The Fifth Medieval Workshop in Rijeka (Croatia) at the Faculty of Humanities and Social Sciences,
Rijeka (September 9 – 10, 2022).
I presented and discussed this project.
My intervention aimed to present and open to the debate the post-doctoral research project I am currently coordinating. The project addresses the role played by lesser-known agents of the Venetian diplomacy in negotiating with the Ottoman neighbor during the 16th century. The concept of lower-ranked agents (shadowy faces) brings in discussion three key elements for the research trends promoted nowadays: individuals without high ranked positions, but involved in diplomatic matters, unpublished sources and new methodological approaches. The project inventories state functionaries, diplomats, envoys, translators, ambassadors, and ordinary people and aims to analyze the sources mentioning them and the sources they produce. Within this project my focus is concentrated on three moments of diplomatic interactions aiming to analyze the insertion of a specific episode in the greater context of the Venetian-Ottoman relations.
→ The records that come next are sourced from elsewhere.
/-!
# Crux `HLiu418`, #42F′ FACE-G, organ F4 (G-gen) — (F4-END): the L3-DX letter `hGgen` of the DIRECTED F1 at the hol cut of record

Cell `hodgecm-mathlib`, crux item hLiu418 = `stmt-HodgeConjecture-24832` (helper lane `--kind proof --supports stmt-HodgeConjecture-24832 --as helper`, count-neutral;
closes no socket); squad K2 ∕ K2Liu; LEAD F0P6-plan (g15) (BATCH #188: «p27 = F4 DESK», file (F4-END)); F4 desk K2Liu-p27 (g3) (RULING F4-DX 2026-09-05T00:36:27Z);
box K2E5-r02 (g7) ∕ K2Liu-audit1 (g3); consumers K2Liu-p10 (g6) (ED.8-twin `K2LiuFirstTermIdentityAssemblyArchClass`) and typ3 (g2) (#42F′ cert v7d, slot
`slot_GgenD`).  THEOREMS ONLY (no `def`, no `instance`, no notation, no local instance attribute, no named-fact hypothesis, no `sorry`).

THE SOCKET.  The #42F′ tie of record is the DIRECTED F1 ★ `K2LiuFaceGAssemblerDirected.faceG_of_organs_directed (DX) (HL) (h41) (hGeq) (hGΘ) (hGgen)` at the hol cut
of record `HL := K2LiuArchGaussianOfRecord.holCutOfRecord` (★ LH7-p05; «`V₀ = ℂ ∙ v_G`»).  Its binder `hGgen` (★ :177–231) — L3, «(G-gen)», THE INDUCTION PRINCIPLE ON
ADMISSIBLE DATA — says: for every standard datum `𝒦`, every line `a′` of record and every property `Good V x` of admissible data (`x ∈ D_V = span {E(a ⊗ f) : a ∈ V}`,
`V` finite-dimensional arch-stable) which holds on the hol-cut domains (base), reads `x` only through its twisted Siegel–Weil generator family (congr), is closed under
`0, +, •` (zero)(add)(smul) and under arch Lie derivative steps of the `s₀`-sections ALONG THE DIRECTIONS `X` WITH `DX … X` (deriv), `Good` holds everywhere.
THIS FILE pays that binder, at `HL := holCutOfRecord`, for a datum `𝒦` carrying the three standing letters of organ F4 BY VALUE (hypothesis-first, each with a
named payer; M-160c (i): organ files keep generic binders, the arch-class antecedent lives in the payers):
* `hDX` «the direction family sees the chart images»: every one-place curve `archEmb (placeSecJ_𝔻 σ e₂P e₂Q (exp sY, 1))` (★ `exists_archSkew_archExp_eq_placeSecJ_expMem`'s
  identity, bytes verbatim, frames `e₂P e₂Q` universal) is a `DX`-direction — trivially true at the `DX′` of record (F1 desk 2026-09-05T00:14:28Z: chart-image directions)
  by `fun σ e₂P e₂Q Y X hX h => ⟨hX, hdV0, hdW0, σ, e₂P, e₂Q, Y, h⟩`, and at `DX := ⊤`;
* `hK₀` the standing closure letter «the arch part of `𝒦.K` lies in the submonoid generated by the one-place sign-frame compacts» (★ `isArchDatum_hermiteSpan_of_closure_kV`'s
  binder; payer ★ K2E3-p31 p863732 `K2LiuIwasawaDatumOfRecordSignFrames.hK₀_of_archClass` on the arch class of the sign-frame-adapted standard datum);
* `hread` the arch-leg reading of the compact operators «every `ω(sB(k ⊗ 1))`, `k ∈ 𝒦.K`, reads on pure tensors as `c • (framed unitary conjugation ⊗ finite-slot map)`»
  (★ K2Liu-p23 p863836 `K2LiuArchSWDataPartnerOfIsStd.hpartner_of_isStd`'s binder; payers ★ p863778 LH7-p05 `hread_of_frameUnitary` ∘ K2E3-p25 (S1-brick) `hKU_of_hK₀`
  from `hK₀` and `χb`'s odd arch type — by name in a later edition once ★).
PROOF = ROAD (E) assembled: ★ FILE 3 `K2LiuArchSWDataFinalPassage.forall_domain_good_of_archGenerators` (K2E3-p23) at the generating family `t := tupleVec` over the
junction frames of record (`R σ := V′⁺_σ`, `S σ := V′⁻_σ`, ★ `exists_junctionFrameData_embedding` + ★ `exists_signFrame_two`), with (dom) := ★ K2E3-p31
`hdom_of_hermiteData`, (partner) := ★ K2Liu-p23 `hpartner_of_isStd h𝒦 hread` (∘ ★ p863778 ∘ ★ (E-g) p863527 ∘ ★ (β) p863624), (gen) := ★ (b)
`K2LiuArchSWDataInductionDirected.good_tupleVec_of_frame_directed` at the junction frames with the PRIMED one-place letter ★ p863916 (J2 (E1): single-place-ready)
(★ FILE 2a∕2b DIRECTED: per place the Fock-space induction ★ `fock_induction_of_blockFFT_of_pivot` — vacuum, `𝔭^±` steps as arch Lie derivatives along chart-image
directions ★ p863764, see-saw pivot ★ p863733, block first fundamental theorems ★ `blockFFT`), the Hermite data `hdat := ★ isArchDatum_hermiteSpan_of_closure_kV … hK₀`
and `χb`'s odd unitary arch type by ★ `IsSplittingChar.exists_hasUnitaryArchType_odd`.
* **`hGgen_of_record (DX) (L … 𝒦 h𝒦 : ★ hGgen's prefix :177–189 as binders) (hDX) (hK₀) (hread) : ‹★ hGgen's body :193–231 at HL := holCutOfRecord›`** — so the tie is
  `slot_GgenD DX holCutOfRecord := fun L … 𝒦 h𝒦 => hGgen_of_record DX L … 𝒦 h𝒦 (hDX_rec …) (hK₀_of_archClass hsf₁ 𝒦 h𝒦 hcl) (hread_of_… 𝒦 h𝒦 …)` on the adapted arch class
  (`hDX_rec := fun σ e₂P e₂Q Y X hX _ hw => ⟨cmPlaceOver L σ, hw⟩` at the single-place `DX` of record).
References: [Howe1989] R. Howe, Trans. AMS 313 (1989) §3; [KudlaRallis1994] S. Kudla, S. Rallis, Ann. of Math. 140 (1994) §1 Thm. 1.1, §3; [Folland1989] G. B. Folland,
Harmonic Analysis in Phase Space, §1.7 (1.81), §4.2 Prop. (4.39); [MoeglinWaldspurger1995] IV.1.9–11; [Liu2021] Y. Liu, Camb. J. Math. 9 (2021) Remark 4.2, App. B
Lem. B.9–B.12, proof of Prop. B.8 pp. 103–106.
HONEST LABEL.  Count-neutral helper; `HC_CM` is proved only modulo the 7 printed citations (2 remaining named inputs: hLiu418 = `stmt-HodgeConjecture-24832`,
h413 = `stmt-HodgeConjecture-24833`) until rung 0 closes.
-/

set_option autoImplicit false
set_option linter.dupNamespace false -- the mandated namespace repeats `HodgeConjecture.HodgeConjecture`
The analysis focusses on the sources covering the time frame between 1503 and 1617 and the geographical space limited by the Uskok territory in North Dalmatia and the Southern Adriatic (the area surrounding the Cephalonia Island). The investigation’s goal is to discuss the trans- or cross- frontier agents interacting with the Ottomans in the name of Venice in three different political contexts: the Habsburg territories with the Uskok problem, the Venetian Dalmatia and the „unsettled border” and the „fluid frontiers” of the Southern Adriatic Sea, within the interesting case of the Venetian captain Gabriele Emo, accused of piracy.